Transcribe, word for word and with nothing extra, the line containing "h ≠ 0 by omega))" and each line that comes after it in the entries.

Dataset entries
[Start of Attachment]
/-- `kernel_T11` in the `Fin 11`-indexed shape consumed by `corner_of_certificate`. -/
theorem kernel_T11_sum (h : ℤ) (s t : ℂ) (hD0 : ((h : ℂ) - 2 : ℂ) ≠ 0) (hD1 : ((h : ℂ) : ℂ) ≠ 0)
    (hz_ms_0 : (-s : ℂ) ≠ 0) (hz_mt_0 : (-t : ℂ) ≠ 0) (hz_mu_m1 : (-s - t - 1 : ℂ) ≠ 0) (hz_ps_3 : (s + 3 : ℂ) ≠ 0) (hz_ps_2 : (s + 2 : ℂ) ≠ 0) (hz_ps_1 : (s + 1 : ℂ) ≠ 0) (hz_psh1_1 : (s + (h : ℂ) + 1 : ℂ) ≠ 0) (hz_pt_1 : (t + 1 : ℂ) ≠ 0) (hz_pth1_1 : (t + (h : ℂ) + 1 : ℂ) ≠ 0) (hz_pth1_0 : (t + (h : ℂ) : ℂ) ≠ 0) (hz_pth1_m1 : (t + (h : ℂ) - 1 : ℂ) ≠ 0) (hz_puh1_1 : (s + t + (h : ℂ) + 1 : ℂ) ≠ 0) :
    barnesKernel ![0, 0, 0, h, h, 0, 0] ![h, 0, 0, 0, h] (s - ((0 : ℤ) : ℂ)) (t - ((0 : ℤ) : ℂ)) =
      ∑ i : Fin 11, ((ρv h i : ℝ) : ℂ) * barnesKernel (pv h i) (qv h i) (s - ((n1v i : ℤ) : ℂ)) (t - ((n2v i : ℤ) : ℂ)) := by
  simp only [Fin.sum_univ_succ, Fin.sum_univ_zero, add_zero, pv, qv, ρv, n1v, n2v,
    Matrix.cons_val_zero, Matrix.cons_val_succ, Int.cast_zero, Int.cast_one, Int.cast_ofNat, sub_zero]
  push_cast
  rw [kernel_T11 h s t hD0 hD1 hz_ms_0 hz_mt_0 hz_mu_m1 hz_ps_3 hz_ps_2 hz_ps_1 hz_psh1_1 hz_pt_1 hz_pth1_1 hz_pth1_0 hz_pth1_m1 hz_puh1_1]
  all_goals ring

/-- **Uniform value theorem, family `T11`**: for every `h ≥ 3`, `I(a_T(h)) = Σᵢ (K_T ρᵢ(h) / Kᵢ) · I(aᵢ(h))`, from (8),(10),(16). -/
theorem corner_T11_value (h : ℤ) (hh : 3 ≤ h) (h8 : cellularIntegral_eq_cubicalIntegral) (h10 : cubicalIntegral_eq_Jintegral)
    (hF2 : barnes_double) :
    cellularIntegral (aT h) =
      ∑ i : Fin 11, (barnesPrefactor (pT h) (qT h) * (ρv h i : ℝ) / barnesPrefactor (pv h i) (qv h i)) * cellularIntegral (av h i) := by
  have hhQ : (3 : ℚ) ≤ h := by exact_mod_cast hh
  have hhR : (3 : ℝ) ≤ h := by exact_mod_cast hh
  refine corner_of_certificate h8 h10 hF2 (aT h) (pT h) (qT h) 0 0 (av h) (pv h) (qv h) n1v n2v (ρv h)
    ((3 : ℚ) / 5) ((7 : ℚ) / 10) ?_ ?_ ?_ ?_ ?_ ?_ ?_ ?_ ?_ ?_ ?_ ?_ ?_
  -- target: Converges / letters / nonneg / chamber
  · intro x hx; simp [convergenceForms, aT] at hx; omega
  · ext j; fin_cases j <;> simp [pOf, aT, pT] <;> ring
  · ext j; fin_cases j <;> simp [qOf, aT, qT] <;> ring
  · intro j; fin_cases j <;> simp [pT] <;> omega
  · intro j; fin_cases j <;> simp [qT] <;> omega
  · apply chamberQ_intro <;> simp [pT, qT] <;> push_cast <;> linarith
  -- support points
  · intro i; fin_cases i <;> (intro x hx; simp [convergenceForms, av] at hx; omega)
  · intro i; fin_cases i <;> (ext j; fin_cases j <;> simp [pOf, av, pv] <;> ring)
  · intro i; fin_cases i <;> (ext j; fin_cases j <;> simp [qOf, av, qv] <;> ring)
  · intro i j; fin_cases i <;> fin_cases j <;> simp [pv] <;> omega
  · intro i j; fin_cases i <;> fin_cases j <;> simp [qv] <;> omega
  · intro i; fin_cases i <;> (apply chamberQ_intro <;> simp [pv, qv, n1v, n2v] <;> push_cast <;> linarith)
  -- kernel identity on the reference contour: the uniform certificate, shift points off the contour
  · intro y
    have hD0 : ((h : ℂ) : ℂ) ≠ 0 := by exact_mod_cast (show h ≠ 0 by omega)
    refine kernel_T11_sum h _ _ ?_ ?_ ?_ ?_ ?_ ?_ ?_ ?_ ?_ ?_ ?_ ?_ ?_ ?_
    all_goals first
      | (apply ne_zero_of_re_ne; simp; done)
      | (apply ne_zero_of_re_ne; simp; intro hc; norm_num at hc; (try field_simp at hc); (try norm_num at hc); norm_cast at hc; omega)
      | (apply ne_zero_of_re_ne; simp; intro hc; norm_num at hc; done)
      | (exact_mod_cast (show h ≠ 0 by omega))
      | (exact_mod_cast (show h + 1 ≠ 0 by omega))
      | (exact_mod_cast (show h - 2 ≠ 0 by omega))

end Summit.KontsevichZagierPeriods.Zeta5Search.WedgeDictionary.KernelUniform.T11Value

/-! ## Family `G7` -/

namespace Summit.KontsevichZagierPeriods.Zeta5Search.WedgeDictionary.KernelUniform.G7Value

open Literature.NumberTheory.Irrationality.BrownZudilin2022
open Summit.KontsevichZagierPeriods.Zeta5Search.WedgeDictionary.Kernel
open Summit.KontsevichZagierPeriods.Zeta5Search.WedgeDictionary.KernelUniform.G7
open Summit.KontsevichZagierPeriods.Zeta5Search.WedgeDictionary.KernelCells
[End of Attachment]
▸ **Answer box**
      | (exact_mod_cast (show h ≠ 0 by omega))
      | (exact_mod_cast (show h + 1 ≠ 0 by omega))
      | (exact_mod_cast (show h - 2 ≠ 0 by omega))

end Summit.KontsevichZagierPeriods.Zeta5Search.WedgeDictionary.KernelUniform.T11Value

/-! ## Family `G7` -/

namespace Summit.KontsevichZagierPeriods.Zeta5Search.WedgeDictionary.KernelUniform.G7Value

open Literature.NumberTheory.Irrationality.BrownZudilin2022
open Summit.KontsevichZagierPeriods.Zeta5Search.WedgeDictionary.Kernel
open Summit.KontsevichZagierPeriods.Zeta5Search.WedgeDictionary.KernelUniform.G7
open Summit.KontsevichZagierPeriods.Zeta5Search.WedgeDictionary.KernelCells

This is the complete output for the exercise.